One reason for forest-meteorological studies lies in the great importance of the microclimate for the biological environment, i.e. soil-biological and plant-physiological processes and conditions. In general, differences of the microclimatic conditions support biodiversity in forests (e.g. de Freitas and Enright 1995). Structural, anatomic, morphological and physiological properties of trees depend on the respective microclimatic conditions (e.g. Aussenac 2000); these properties are adjusted to the microclimate, at least partially. The thermal microclimate controls biochemical conversions and, therefore, the forest’s supply of nutrition. Air temperature acts as a catalytic converter, which controls the rates of processes such as respiration, transport of water and nutrition, soil formation and soil transformation. Different thermal conditions influence the development of seedlings and shoots (e.g. Frey et al. 2003). An experimental investigation on beech trees (Hurst 1988) showed that lower soil temperatures restricted the uptake of water as well as the growth of the roots and led to less foliage mass as well as decreased radial growth. Grimmond et al. (2000) pointed out that the climatic conditions are decisive for litter decomposition and soil respiration. They emphasised their significance for ecosystem research and the carbon cycles of forests.

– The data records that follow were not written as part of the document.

import Summits.Ventures.QEC.Census.GB.PK21A1UB
import Summits.Ventures.QEC.Census.GB.PK21A2
import Summits.Ventures.QEC.Census.GB.PK21A3
import Summits.Ventures.QEC.Census.GB.PK21A4
import Summits.Ventures.QEC.Census.GB.PK21A5UB
import Summits.Ventures.QEC.Census.GB.PK21A6UB
import HarnessLib

/-!
# Panteleev–Kalachev Table 1 (generalized-bicycle rows A1–A6) in the kernel — one citable statement

[PanteleevKalachev2021] Quantum 5 (2021) 585 = arXiv:1904.02703, Table 1 (published p. 21; App. B chunk p0019 L1–40) prints for its
six GB codes A1 `[[254,28,14–20]]`, A2 `[[126,28,8]]`, A3 `[[48,6,8]]`, A4 `[[46,2,9]]`, A5 `[[180,10,15–18]]`, A6 `[[900,50,15]]`
(distances by MILP/GLPK or Dumer–Kovalev–Pryadko-type bounds; for A1/A5 only an interval — exact `d` OPEN IN PRINT).
The six codes are typed as `BB.pk21A1 … BB.pk21A6 : BB.Code ℓ 1` (`Literature/…/GeneralizedBicycleCodesPK21.lean`, p527610).

This file only CONJOINS the six per-row kernel theorems already in the tree into one statement, `pk21_table1`:
* EXACT rows (census certificates transported to the typed objects): A2 `PK21A2.PK21A2_28_8_holds` (`Census/GB/PK21A2.lean`),
  A3 `PK21A3.PK21A3_6_8_holds` (`PK21A3.lean`), A4 `PK21A4.PK21A4_2_9_holds` (`PK21A4.lean`) — `BB.HasParams C n k d`
  (`n ∧ k ∧ d =`), i.e. the printed `8 / 8 / 9` REPRODUCED;
* UPPER-BOUND rows (printed upper value reproduced, printed `k` exact; no lower-bound / exactness claim): A1 `PK21A1.PK21A1_28_le20_holds`,
  A5 `PK21A5.PK21A5_10_le18_holds`, A6 `PK21A6.PK21A6_50_le15_holds` (qec-search-2 g4) — `BB.HasParamsUB C n k d` (`n ∧ k ∧ d ≤`).

No new certificate and no new mathematics — tier KERNEL, axioms standard. HONEST FRAMING: A1, A5, A6 remain upper bounds in the kernel
exactly as (or weaker than) printed: A6 is printed EXACT `15` but certified here only as `d ≤ 15`; A1/A5 carry the printed upper ends `20 / 18`
and nothing is claimed about the printed lower ends `14 / 15`. qec-search-2 g5.
-/

namespace Summit.Ventures.QEC.Census.PK21Table1

open Literature.InformationTheory.QuantumCodes Summit.Ventures.QEC

/-- **Panteleev–Kalachev Table 1, GB rows A1–A6, as kernel facts on the typed codes**: A2 `[[126,28,8]]`, A3 `[[48,6,8]]`,
A4 `[[46,2,9]]` hold EXACTLY; A1 `[[254,28,≤20]]`, A5 `[[180,10,≤18]]`, A6 `[[900,50,≤15]]` hold as upper-bound rows
(`k` exact, `d ≤` printed upper value). -/
theorem pk21_table1 :
    BB.HasParams BB.pk21A2 126 28 8 ∧ BB.HasParams BB.pk21A3 48 6 8 ∧ BB.HasParams BB.pk21A4 46 2 9 ∧
    BB.HasParamsUB BB.pk21A1 254 28 20 ∧ BB.HasParamsUB BB.pk21A5 180 10 18 ∧ BB.HasParamsUB BB.pk21A6 900 50 15 :=
  ⟨PK21A2.PK21A2_28_8_holds, PK21A3.PK21A3_6_8_holds, PK21A4.PK21A4_2_9_holds,
   PK21A1.PK21A1_28_le20_holds, PK21A5.PK21A5_10_le18_holds, PK21A6.PK21A6_50_le15_holds⟩

/-- The three exact rows alone (A2, A3, A4). -/
theorem pk21_table1_exact :
    BB.HasParams BB.pk21A2 126 28 8 ∧ BB.HasParams BB.pk21A3 48 6 8 ∧ BB.HasParams BB.pk21A4 46 2 9 :=
  ⟨pk21_table1.1, pk21_table1.2.1, pk21_table1.2.2.1⟩

end Summit.Ventures.QEC.Census.PK21Table1
/-
Copyright (c) 2026 the pub-hodgecm-mathlib formalisation cell (harness21).  Prover seat hodgecm-mathlib-K2E3-p25 (g3) (L4 architect), HCML Track B «K2-LIT» ∕ h413
(`stmt-HodgeConjecture-24833`).  NR-1′ «THE COMPOSING RE-CUT» (director s1979∕s1980, 2026-09-04): the two Harish-Chandra letters of the organ `stub_EllipticInputs`
NARROWED to what HC_CM consumes — rank `2 ≤ N ≤ 3` and non-split places.  DEFINITIONS ONLY (two `Prop`s), the root of the `…LeThree` sweep.
-/
import Literature.NumberTheory.Rogawski1990.Ch12Sec7CharacterInputs   -- ★ `normalizedCharacter_locallyBounded` (body copied below with the narrowing prefix); brings `Ch1`, `IsLocSmooth`, `unitModulusChar`
import Literature.NumberTheory.Rogawski1990.Ch1                      -- ★ `Ch1.characterLocallyIntegrable` (body copied below with the narrowing prefix)
import HarnessLib

/-!
# NR-1′ — the two Harish-Chandra letters of `stub_EllipticInputs` narrowed to `2 ≤ N ≤ 3` and non-split `v` (definitions)

Cell `pub/hodgecm-mathlib`, crux H413 = `stmt-HodgeConjecture-24833`, line L4 `stub_StCharTS`; director rulings NR-1 (s1977) ∕ NR-1′ (s1979, s1980 «GO — LeThree SWEEP»);
audit K2E3-audit1 (g0) Q1 ∕ LINE #2; architect memo `K2/K2E3-p25/g3/NR1-narrowing-cone.K2E3-p25-g3.md`.  DEFINITIONS ONLY (`--kind definition`); no theorem, no instance,
no notation.  The two Props are the ★ bodies of `Literature.NumberTheory.Rogawski1990.Ch1.characterLocallyIntegrable` ([HarishChandra1999, Thm. 16.3 first clause];
[Rogawski1990, §1.6 p. 5]) and `Literature.NumberTheory.Rogawski1990.normalizedCharacter_locallyBounded` ([HarishChandra1999, Thm. 16.3 second clause]) VERBATIM with
ONE inserted prefix after `(N : ℕ)`: `2 ≤ N → N ≤ 3 →`, and ONE inserted hypothesis after the place `v`: `(∀ w : PlacesOver L v, IsCMField.complexConj L • w.1 = w.1) →`
(the organ's own spelling of «`v` non-split»).  WHY: every application of the two letters in the tree is at `N ∈ {2, 3}`, a Hermitian non-degenerate `H`, a finite NON-SPLIT
place (audit1 Q1 table, sites A1–A4 of the memo); the ∀-`N` letters as typed demand Harish-Chandra's theorem in every rank ((11-ge4)), which HC_CM never uses.  These two
Props are the binder types of every `…LeThree` twin of the cone (★ CharField, HcbH, HFields, HFieldsHcb, HbOnMc, L2dOfHcb, RUNG0₂₂, the K2E3 payers) and, at the end of
the sweep, conjuncts 1–2 of the re-cut organ `stub_EllipticInputs` and tier-0 stubs 1–2 of `K2_E3_EllipticInputs`.

HONEST LABEL: HC_CM is proved only modulo the 7 printed citations (2 remaining named inputs: hLiu418 = `stmt-HodgeConjecture-24832`, h413 = `stmt-HodgeConjecture-24833`)
until rung 0 closes; these are DEFINITIONS (no claim); the narrowed letters are TRUE statements strictly weaker than the printed theorem; count-neutral.

## References
* [HarishChandra1999] Harish-Chandra (notes by S. DeBacker, P. J. Sally), *Admissible Invariant Distributions on Reductive p-adic Groups*, ULS 16 (1999), Thm. 16.3.
* [Rogawski1990] J. D. Rogawski, *Automorphic Representations of Unitary Groups in Three Variables*, Ann. of Math. Stud. 123 (1990), §1.6 p. 5; §4.9 p. 54; §12.7 p. 193.
-/

set_option autoImplicit false
set_option linter.dupNamespace false

noncomputable section

open NumberField IsDedekindDomain MeasureTheory Filter Topology
open scoped Matrix NNReal MatrixGroups
open Literature.NumberTheory Literature.NumberTheory.Rogawski1990 Literature.NumberTheory.Automorphic Literature.NumberTheory.Automorphic.UnitaryGroup

namespace Summit.HodgeConjecture.HodgeConjecture.Cruxes.H413.K2E3CharLettersLeThreeDefs

/-- **hHC₃ — Harish-Chandra's local integrability letter NARROWED to `2 ≤ N ≤ 3` and non-split `v`**: for every CM field `L`, `2 ≤ N ≤ 3`, every Hermitian
non-degenerate `H ∈ M_N(L)`, every finite place `v` of `L⁺` with every `w ∣ v` fixed by complex conjugation, every Haar measure `μ` on `U(H)(L⁺_v)` and every irreducible
smooth class `c`, there is a locally integrable `Θ`, locally constant on the regular set, with `Tr c(f) = ∫ f·Θ dμ` on `C_c^∞` — the body of ★ `Ch1.characterLocallyIntegrable`
VERBATIM under the two inserted hypotheses (Harish-Chandra 1999 Thm. 16.3, first clause; Rogawski 1990 §1.6 p. 5 — an in-house NARROWING of the tree's ★ Literature
Prop, not a new printed fact: deliberately no cite-tag, so that it stays in this `Theorems/…Defs` file). -/
def characterLocallyIntegrableLeThree : Prop :=
  ∀ (L : Type) [Field L] [NumberField L] [IsCMField L] (N : ℕ), 2 ≤ N → N ≤ 3 → ∀ (H : Matrix (Fin N) (Fin N) L),
    (H.map (cmConjRingHom L))ᵀ = H → H.det ≠ 0 →
    ∀ (v : HeightOneSpectrum (𝓞 ↥(maximalRealSubfield L))), (∀ w : PlacesOver L v, IsCMField.complexConj L • w.1 = w.1) →
      ∀ [MeasurableSpace ((UnitaryGroup.cmDatum L N H).Local v)] [BorelSpace ((UnitaryGroup.cmDatum L N H).Local v)]
      (μ : Measure ((UnitaryGroup.cmDatum L N H).Local v)) [μ.IsHaarMeasure]
      (c : IrrClass ((UnitaryGroup.cmDatum L N H).Local v)),
      ∃ Θ : (UnitaryGroup.cmDatum L N H).Local v → ℂ,
        LocallyIntegrable Θ μ ∧
        IsLocallyConstant (fun g : {g : (UnitaryGroup.cmDatum L N H).Local v // IsRegularElt (g.1 : GL (Fin N) (UnitaryGroup.LocalRing L v))} => Θ g.1) ∧
        ∀ f : (UnitaryGroup.cmDatum L N H).Local v → ℂ, f ∈ SchwartzBruhat ((UnitaryGroup.cmDatum L N H).Local v) →
          c.smoothTrace μ f = ∫ g, f g * Θ g ∂μ

/-- **hHCB₃ — Harish-Chandra's local boundedness letter `|D_G|^{1∕2}·Θ_π` NARROWED to `2 ≤ N ≤ 3` and non-split `v`**: the body of ★ `normalizedCharacter_locallyBounded`
VERBATIM under the two inserted hypotheses (`2 ≤ N → N ≤ 3 →` after `N`; `(∀ w ∣ v, conj • w = w) →` after `v`) (Harish-Chandra 1999 Thm. 16.3, second clause;
Rogawski 1990 §1.6 p. 5, §4.9 p. 54, §12.7 p. 193 — an in-house NARROWING of the tree's ★ Literature Prop, not a new printed fact: deliberately no cite-tag). -/
def normalizedCharacter_locallyBoundedLeThree : Prop :=
  ∀ (L : Type) [Field L] [NumberField L] [IsCMField L] (N : ℕ), 2 ≤ N → N ≤ 3 → ∀ (H : Matrix (Fin N) (Fin N) L),
    (H.map (cmConjRingHom L))ᵀ = H → H.det ≠ 0 →
    ∀ (v : HeightOneSpectrum (𝓞 ↥(maximalRealSubfield L))), (∀ w : PlacesOver L v, IsCMField.complexConj L • w.1 = w.1) →
      ∀ [MeasurableSpace ((UnitaryGroup.cmDatum L N H).Local v)] [BorelSpace ((UnitaryGroup.cmDatum L N H).Local v)]
      (μ : Measure ((UnitaryGroup.cmDatum L N H).Local v)) [μ.IsHaarMeasure]
      (c : IrrClass ((UnitaryGroup.cmDatum L N H).Local v)) (Θ : (UnitaryGroup.cmDatum L N H).Local v → ℂ),
      LocallyIntegrable Θ μ →
      (∀ x : (UnitaryGroup.cmDatum L N H).Local v,
        IsRegularElt (x.val : GL (Fin N) (UnitaryGroup.LocalRing L v)) → ∀ᶠ y in 𝓝 x, Θ y = Θ x) →
      (∀ φ : (UnitaryGroup.cmDatum L N H).Local v → ℂ, IsLocSmooth φ → c.smoothTrace μ φ = ∫ x, φ x * Θ x ∂μ) →
    ∀ C : Set ((UnitaryGroup.cmDatum L N H).Local v), IsCompact C →
      ∃ B : ℝ, ∀ g ∈ C, ∀ u : (UnitaryGroup.LocalRing L v)ˣ,
        (u : UnitaryGroup.LocalRing L v) *
            (((g.val : GL (Fin N) (UnitaryGroup.LocalRing L v)) : Matrix (Fin N) (Fin N) (UnitaryGroup.LocalRing L v)).det) ^ (N - 1) =
          (((g.val : GL (Fin N) (UnitaryGroup.LocalRing L v)) : Matrix (Fin N) (Fin N) (UnitaryGroup.LocalRing L v)).charpoly).discr →
        ((NNReal.sqrt (NNReal.sqrt (unitModulusChar (UnitaryGroup.LocalRing L v) u)) : ℝ≥0) : ℝ) * ‖Θ g‖ ≤ B

end Summit.HodgeConjecture.HodgeConjecture.Cruxes.H413.K2E3CharLettersLeThreeDefs

end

Contemporaneous biological investigations at the test plots near Moehringen indicated the significance of the microclimatic results in a complex context. The additive effect of varying growth conditions at the single plots, which include the different thermal conditions, was analysed by Kirchgäßner (2001) applying phenological observations on the test plots during the years 1999 and 2000. With respect to the soil, Heidenfelder (2002) ascertained that the nitrogen transformation rates and the content of nitrogen in the microbial biomass were higher on the warmer SW slope than on the cooler NE slope. Evaluating the consequences of the silvicultural treatments on the microbial processes in the soil, which are involved in the nitrogen transformation rates, the combination of the variables of soil temperature and soil moisture, which are related to each other, turned out to be an important complex of factors. Fotelli et al. (2003) found a statistically significant dependence between δ13C in the wood of beech seedlings and soil temperature. Keitel et al. (2003) obtained a strong link between stomata conductance and air temperature, which resulted in a relationship between air temperature and transpiration of beech stands. Analysing the dynamics of radial stem variance and radial growth of beech trees at the test plots, Hauser (2003) observed that air temperature and soil temperature were relevant for the explanation of the varying daily radial stem variances.

Concluding remarks

Summarising the results on the thermal microclimate and PAR (Mayer et al. 2002) within different beech stands, the working hypothesis of the interdisciplinary research project on beech-dominated deciduous forests near Moehringen (Rennenberg 2001) can be preliminarily reviewed. (1) A specific contribution was made to eliminate the lack of systematic investigations on the microclimate within beech stands. (2) The general estimation of the SW slope as the warmer one could be confirmed by the near-surface air temperature and soil temperature. (3) Differences of the microclimate conditions in beech stands between control plots and silviculturally treated plots caused by differing canopy densities could be verified dependent on exposure. (4) The simulation of expected future climatic conditions was possible to some extent by the use of test plots on two opposite slopes with differing aspect. On the spatial scale of topoclimate, the differences of the near-surface air temperature T a due to this experimental design were in the lower range of retrospective changes of annual means of T a at climate stations of the German Weather Service on the Swabian Jura during the past 50 years (Kirchgäßner 2001). However, new results of regional climate simulations by suited models show a higher increase in T a for the coming decades, which can be simulated more precisely by use of experimental sites in different regional climates.